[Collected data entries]
import Mathlib
import HarnessLib

/-!
# Route `QuarterLogPincer`, crux `TypeIQuantSubcubicExp` (stmt-NavierStokesRegularity-24077), line `flat_chain` —
# transfer step 3 for S4′ `RegularBlockTransfer`: the deposit is SCALE-FREE (pure real arithmetic)

Helper toward the registered stub S4′ `stub_regularBlockTransfer` of ns-idea-7 g14's skeleton
`Cruxes/TypeIQuantSubcubicExp/Lines/flat_chain.lean`.  After Tao's (5.7)ᵘ (`…FlatChainTransferGaussian`), (5.17)
(`…FlatChainTransferAnnulus`) and (5.18), the cube mass deposited at time `t₁` near the regular annulus of a level of
scale `s` with inner radius `R` (`16s ≤ R² ≤ X·s`, `X = e^{2a}`) is bounded below by
`c₀ η₁₈³ r⁶`, `η₁₈ = √(m/(Λ₁³R³))`, `r = min(2R, η₁₈/(2Ω₁))`, `Ω₁ = (κ+1)Cg s^{-3/2}`,
`m = ζ₀ (C₅/s) e^{−KΛ₁²R²C₅/(4s)}`, `ζ₀ = (η√(s/D)/(4Ce²)) e^{−E(400R)²/(s/D)}`.  This file shows that this
quantity is bounded below by a constant `c = c(η, Ce, D, E, C₅, K, Λ₁, κ, Cg, c₀, X) > 0` INDEPENDENT of `s` and `R`
(`deposit_lower_bound`): with `q = R²/s ≤ X`, `m ≥ A/√s`, `η₁₈ ≥ √B/s`, `r ≥ r₀√s`, and the powers of `s` cancel
(`(1/s)³·(√s)⁶ = 1`).

HONEST FRAMING: elementary real arithmetic; part of one registered stub (S4′, size L); nothing here bears on the truth
of ⟨24077⟩, W7 or Navier–Stokes regularity (OPEN / not proved).  pub-ns-dss typer (g39),
`--supports stmt-NavierStokesRegularity-24077`.
-/

set_option linter.dupNamespace false

noncomputable section

namespace Summit.NavierStokesRegularity.NavierStokesRegularity.Cruxes.TypeIQuantSubcubicExp.FlatChain

/-- `R³ ≤ X^{3/2}·s·√s` when `R² ≤ X s`, `R ≥ 0`. -/
theorem cube_le_of_sq_le {R X s : ℝ} (hR : 0 ≤ R) (hX : 0 ≤ X) (hs : 0 ≤ s) (h : R ^ 2 ≤ X * s) :
    R ^ 3 ≤ X * Real.sqrt X * (s * Real.sqrt s) := by
  have h1 : R ≤ Real.sqrt X * Real.sqrt s := by
    rw [← Real.sqrt_mul hX, ← Real.sqrt_sq hR]
    exact Real.sqrt_le_sqrt h
  have h2 : R ^ 3 ≤ (Real.sqrt X * Real.sqrt s) ^ 3 := pow_le_pow_left₀ hR h1 3
  have h3 : (Real.sqrt X * Real.sqrt s) ^ 3 = X * Real.sqrt X * (s * Real.sqrt s) := by
    have hX3 : Real.sqrt X ^ 3 = X * Real.sqrt X := by
      rw [pow_succ, Real.sq_sqrt hX]
    have hs3 : Real.sqrt s ^ 3 = s * Real.sqrt s := by
      rw [pow_succ, Real.sq_sqrt hs]
    rw [mul_pow, hX3, hs3]
  rw [← h3]; exact h2

/-- **The deposit is scale-free** (see the module docstring). -/
theorem deposit_lower_bound {η Ce D E C₅ K Λ₁ κ Cg c₀ X : ℝ} (hη : 0 < η) (hCe : 0 < Ce) (hD : 0 < D)
    (hE : 0 ≤ E) (hC₅ : 0 < C₅) (hK : 0 ≤ K) (hΛ₁ : 0 < Λ₁) (hκ : 0 ≤ κ) (hCg : 0 < Cg) (hc₀ : 0 < c₀)
    (hX : 0 < X) :
    ∃ c : ℝ, 0 < c ∧ ∀ s R : ℝ, 0 < s → 0 < R → 16 * s ≤ R ^ 2 → R ^ 2 ≤ X * s →
      c ≤ c₀ *
        Real.sqrt (η * Real.sqrt (s / D) / (4 * Ce ^ 2) * Real.exp (-(E * (400 * R) ^ 2 / (s / D))) *
            (C₅ / s) * Real.exp (-(K * Λ₁ ^ 2 * R ^ 2 * C₅ / (4 * s))) / (Λ₁ ^ 3 * R ^ 3)) ^ 3 *
        (min (2 * R)
          (Real.sqrt (η * Real.sqrt (s / D) / (4 * Ce ^ 2) * Real.exp (-(E * (400 * R) ^ 2 / (s / D))) *
              (C₅ / s) * Real.exp (-(K * Λ₁ ^ 2 * R ^ 2 * C₅ / (4 * s))) / (Λ₁ ^ 3 * R ^ 3)) /
            (2 * ((κ + 1) * Cg * s ^ (-(3 / 2 : ℝ)))))) ^ 6 := by
  -- the scale-free constants
  set A₂ : ℝ := E * 160000 * D + K * Λ₁ ^ 2 * C₅ / 4 with hA₂
  have hA₂0 : 0 ≤ A₂ := by rw [hA₂]; positivity
  set A : ℝ := η * C₅ / (4 * Ce ^ 2 * Real.sqrt D) * Real.exp (-(A₂ * X)) with hA
  have hApos : 0 < A := by rw [hA]; positivity
  set B : ℝ := A / (Λ₁ ^ 3 * (X * Real.sqrt X)) with hB
  have hsX : 0 < Real.sqrt X := Real.sqrt_pos.2 hX
  have hBpos : 0 < B := by rw [hB]; positivity
  set r₀ : ℝ := min 8 (Real.sqrt B / (2 * ((κ + 1) * Cg))) with hr₀
  have hr₀pos : 0 < r₀ := by
    rw [hr₀]; exact lt_min (by norm_num) (by positivity)
  refine ⟨c₀ * Real.sqrt B ^ 3 * r₀ ^ 6, by positivity, ?_⟩
  intro s R hs hR h16 hXs
  have hss : 0 < Real.sqrt s := Real.sqrt_pos.2 hs
  have hsD : 0 < Real.sqrt D := Real.sqrt_pos.2 hD
  -- abbreviations for the displayed quantities
  set m : ℝ := η * Real.sqrt (s / D) / (4 * Ce ^ 2) * Real.exp (-(E * (400 * R) ^ 2 / (s / D))) *
      (C₅ / s) * Real.exp (-(K * Λ₁ ^ 2 * R ^ 2 * C₅ / (4 * s))) with hm
  set η₁₈ : ℝ := Real.sqrt (m / (Λ₁ ^ 3 * R ^ 3)) with hη₁₈
  set Ω₁ : ℝ := (κ + 1) * Cg * s ^ (-(3 / 2 : ℝ)) with hΩ₁
  have hΩ₁pos : 0 < Ω₁ := by rw [hΩ₁]; exact mul_pos (by positivity) (Real.rpow_pos_of_pos hs _)
  -- ### (i) `m ≥ A/√s`
  have hq : R ^ 2 / s ≤ X := by rw [div_le_iff₀ hs]; exact hXs
  have hexp1 : Real.exp (-(A₂ * X)) ≤
      Real.exp (-(E * (400 * R) ^ 2 / (s / D))) * Real.exp (-(K * Λ₁ ^ 2 * R ^ 2 * C₅ / (4 * s))) := by
    rw [← Real.exp_add]
    refine Real.exp_le_exp.2 ?_
    have h1 : E * (400 * R) ^ 2 / (s / D) = E * 160000 * D * (R ^ 2 / s) := by
      field_simp; ring
    have h2 : K * Λ₁ ^ 2 * R ^ 2 * C₅ / (4 * s) = K * Λ₁ ^ 2 * C₅ / 4 * (R ^ 2 / s) := by
      field_simp
    rw [h1, h2]
    have h3 : (E * 160000 * D + K * Λ₁ ^ 2 * C₅ / 4) * (R ^ 2 / s) ≤ A₂ * X := by
      rw [hA₂]; exact mul_le_mul_of_nonneg_left hq (by positivity)
    nlinarith [h3]
  have hm_ge : A / Real.sqrt s ≤ m := by
    have hsqrt : Real.sqrt (s / D) = Real.sqrt s / Real.sqrt D := Real.sqrt_div hs.le D
    have hss' : Real.sqrt s / s = (Real.sqrt s)⁻¹ := by rw [Real.sqrt_div_self', one_div]
    have hrew : m = η * C₅ / (4 * Ce ^ 2 * Real.sqrt D) * (Real.sqrt s / s) *
        (Real.exp (-(E * (400 * R) ^ 2 / (s / D))) *
          Real.exp (-(K * Λ₁ ^ 2 * R ^ 2 * C₅ / (4 * s)))) := by
      rw [hm, hsqrt]; field_simp
    rw [hrew, hA, div_eq_mul_inv _ (Real.sqrt s), hss']
    have h0 : 0 ≤ η * C₅ / (4 * Ce ^ 2 * Real.sqrt D) * (Real.sqrt s)⁻¹ := by positivity
    calc η * C₅ / (4 * Ce ^ 2 * Real.sqrt D) * Real.exp (-(A₂ * X)) * (Real.sqrt s)⁻¹
        = η * C₅ / (4 * Ce ^ 2 * Real.sqrt D) * (Real.sqrt s)⁻¹ * Real.exp (-(A₂ * X)) := by ring
      _ ≤ η * C₅ / (4 * Ce ^ 2 * Real.sqrt D) * (Real.sqrt s)⁻¹ *
          (Real.exp (-(E * (400 * R) ^ 2 / (s / D))) *
            Real.exp (-(K * Λ₁ ^ 2 * R ^ 2 * C₅ / (4 * s)))) := mul_le_mul_of_nonneg_left hexp1 h0
  have hmpos : 0 < m := lt_of_lt_of_le (by positivity) hm_ge
  -- ### (ii) `η₁₈ ≥ √B / s`
  have hR3 : R ^ 3 ≤ X * Real.sqrt X * (s * Real.sqrt s) := cube_le_of_sq_le hR.le hX.le hs.le hXs
  have hss2 : Real.sqrt s * Real.sqrt s = s := Real.mul_self_sqrt hs.le
  have hη_ge : Real.sqrt B / s ≤ η₁₈ := by
    have hkey1 : B * (Λ₁ ^ 3 * R ^ 3) ≤ A * (s * Real.sqrt s) := by
      calc B * (Λ₁ ^ 3 * R ^ 3) ≤ B * (Λ₁ ^ 3 * (X * Real.sqrt X * (s * Real.sqrt s))) :=
            mul_le_mul_of_nonneg_left (mul_le_mul_of_nonneg_left hR3 (by positivity)) hBpos.le
        _ = A * (s * Real.sqrt s) := by rw [hB]; field_simp
    have hkey2 : A * (s * Real.sqrt s) ≤ m * s ^ 2 := by
      have h1 : A * (s * Real.sqrt s) = A / Real.sqrt s * s ^ 2 := by
        rw [div_mul_eq_mul_div, eq_div_iff hss.ne']
        calc A * (s * Real.sqrt s) * Real.sqrt s = A * s * (Real.sqrt s * Real.sqrt s) := by ring
          _ = A * s ^ 2 := by rw [hss2]; ring
      rw [h1]
      exact mul_le_mul_of_nonneg_right hm_ge (sq_nonneg _)
    have hBs : B / s ^ 2 ≤ m / (Λ₁ ^ 3 * R ^ 3) := by
      rw [div_le_div_iff₀ (by positivity) (by positivity)]
      exact hkey1.trans hkey2
    have h2 : Real.sqrt B / s = Real.sqrt (B / s ^ 2) := by
      rw [Real.sqrt_div hBpos.le, Real.sqrt_sq hs.le]
    rw [h2, hη₁₈]
    exact Real.sqrt_le_sqrt hBs
  have hη₁₈pos : 0 < η₁₈ := lt_of_lt_of_le (by positivity) hη_ge
  -- ### (iii) `r ≥ r₀ √s`
  have hs32 : s ^ (-(3 / 2 : ℝ)) = (s * Real.sqrt s)⁻¹ := by
    -- (= `ScarEnvelopeTypeI.ForcedTsai.rpow_neg_three_halves`, restated inline to keep this file's imports minimal)
    rw [Real.rpow_neg hs.le, Real.sqrt_eq_rpow, ← Real.rpow_one_add' hs.le (by norm_num)]
    norm_num
  have hΩ₁eq : Ω₁ = (κ + 1) * Cg * (s * Real.sqrt s)⁻¹ := by rw [hΩ₁, hs32]
  have hr_ge : r₀ * Real.sqrt s ≤ min (2 * R) (η₁₈ / (2 * Ω₁)) := by
    refine le_min ?_ ?_
    · -- `8√s ≤ 2R` from `16 s ≤ R²`
      have h1 : r₀ * Real.sqrt s ≤ 8 * Real.sqrt s :=
        mul_le_mul_of_nonneg_right (min_le_left _ _) hss.le
      have h3 : (8 * Real.sqrt s) ^ 2 ≤ (2 * R) ^ 2 := by
        rw [mul_pow, mul_pow, Real.sq_sqrt hs.le]; linarith
      have h2 : 8 * Real.sqrt s ≤ 2 * R :=
        (pow_le_pow_iff_left₀ (by positivity) (by positivity) two_ne_zero).1 h3
      exact h1.trans h2
    · have hden : 0 < 2 * ((κ + 1) * Cg) := by positivity
      calc r₀ * Real.sqrt s ≤ Real.sqrt B / (2 * ((κ + 1) * Cg)) * Real.sqrt s :=
            mul_le_mul_of_nonneg_right (min_le_right _ _) hss.le
        _ = Real.sqrt B / s * (s * Real.sqrt s) / (2 * ((κ + 1) * Cg)) := by
            field_simp
        _ ≤ η₁₈ * (s * Real.sqrt s) / (2 * ((κ + 1) * Cg)) :=
            div_le_div_of_nonneg_right (mul_le_mul_of_nonneg_right hη_ge (by positivity)) hden.le
        _ = η₁₈ / (2 * Ω₁) := by
            rw [hΩ₁eq]; field_simp
  -- ### (iv) the powers of `s` cancel
  have hss6 : Real.sqrt s ^ 6 = s ^ 3 := by
    rw [show (6 : ℕ) = 2 * 3 from rfl, pow_mul, Real.sq_sqrt hs.le]
  have hid : (Real.sqrt B / s) ^ 3 * (r₀ * Real.sqrt s) ^ 6 = Real.sqrt B ^ 3 * r₀ ^ 6 := by
    rw [div_pow, mul_pow, hss6]; field_simp
  have hmono : (Real.sqrt B / s) ^ 3 * (r₀ * Real.sqrt s) ^ 6 ≤
      η₁₈ ^ 3 * (min (2 * R) (η₁₈ / (2 * Ω₁))) ^ 6 :=
    mul_le_mul (pow_le_pow_left₀ (by positivity) hη_ge 3) (pow_le_pow_left₀ (by positivity) hr_ge 6)
      (by positivity) (by positivity)
  rw [hid] at hmono
  calc c₀ * Real.sqrt B ^ 3 * r₀ ^ 6 = c₀ * (Real.sqrt B ^ 3 * r₀ ^ 6) := by ring
    _ ≤ c₀ * (η₁₈ ^ 3 * (min (2 * R) (η₁₈ / (2 * Ω₁))) ^ 6) := mul_le_mul_of_nonneg_left hmono hc₀.le
    _ = c₀ * η₁₈ ^ 3 * (min (2 * R) (η₁₈ / (2 * Ω₁))) ^ 6 := by ring

end Summit.NavierStokesRegularity.NavierStokesRegularity.Cruxes.TypeIQuantSubcubicExp.FlatChain

end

→ What you need to do:
Search the lines above for the string "with", then show every one that has it.

→ Answer area:
scale `s` with inner radius `R` (`16s ≤ R² ≤ X·s`, `X = e^{2a}`) is bounded below by
(`deposit_lower_bound`): with `q = R²/s ≤ X`, `m ≥ A/√s`, `η₁₈ ≥ √B/s`, `r ≥ r₀√s`, and the powers of `s` cancel
  set A₂ : ℝ := E * 160000 * D + K * Λ₁ ^ 2 * C₅ / 4 with hA₂
  set A : ℝ := η * C₅ / (4 * Ce ^ 2 * Real.sqrt D) * Real.exp (-(A₂ * X)) with hA
  set B : ℝ := A / (Λ₁ ^ 3 * (X * Real.sqrt X)) with hB
  set r₀ : ℝ := min 8 (Real.sqrt B / (2 * ((κ + 1) * Cg))) with hr₀
      (C₅ / s) * Real.exp (-(K * Λ₁ ^ 2 * R ^ 2 * C₅ / (4 * s))) with hm
  set η₁₈ : ℝ := Real.sqrt (m / (Λ₁ ^ 3 * R ^ 3)) with hη₁₈
  set Ω₁ : ℝ := (κ + 1) * Cg * s ^ (-(3 / 2 : ℝ)) with hΩ₁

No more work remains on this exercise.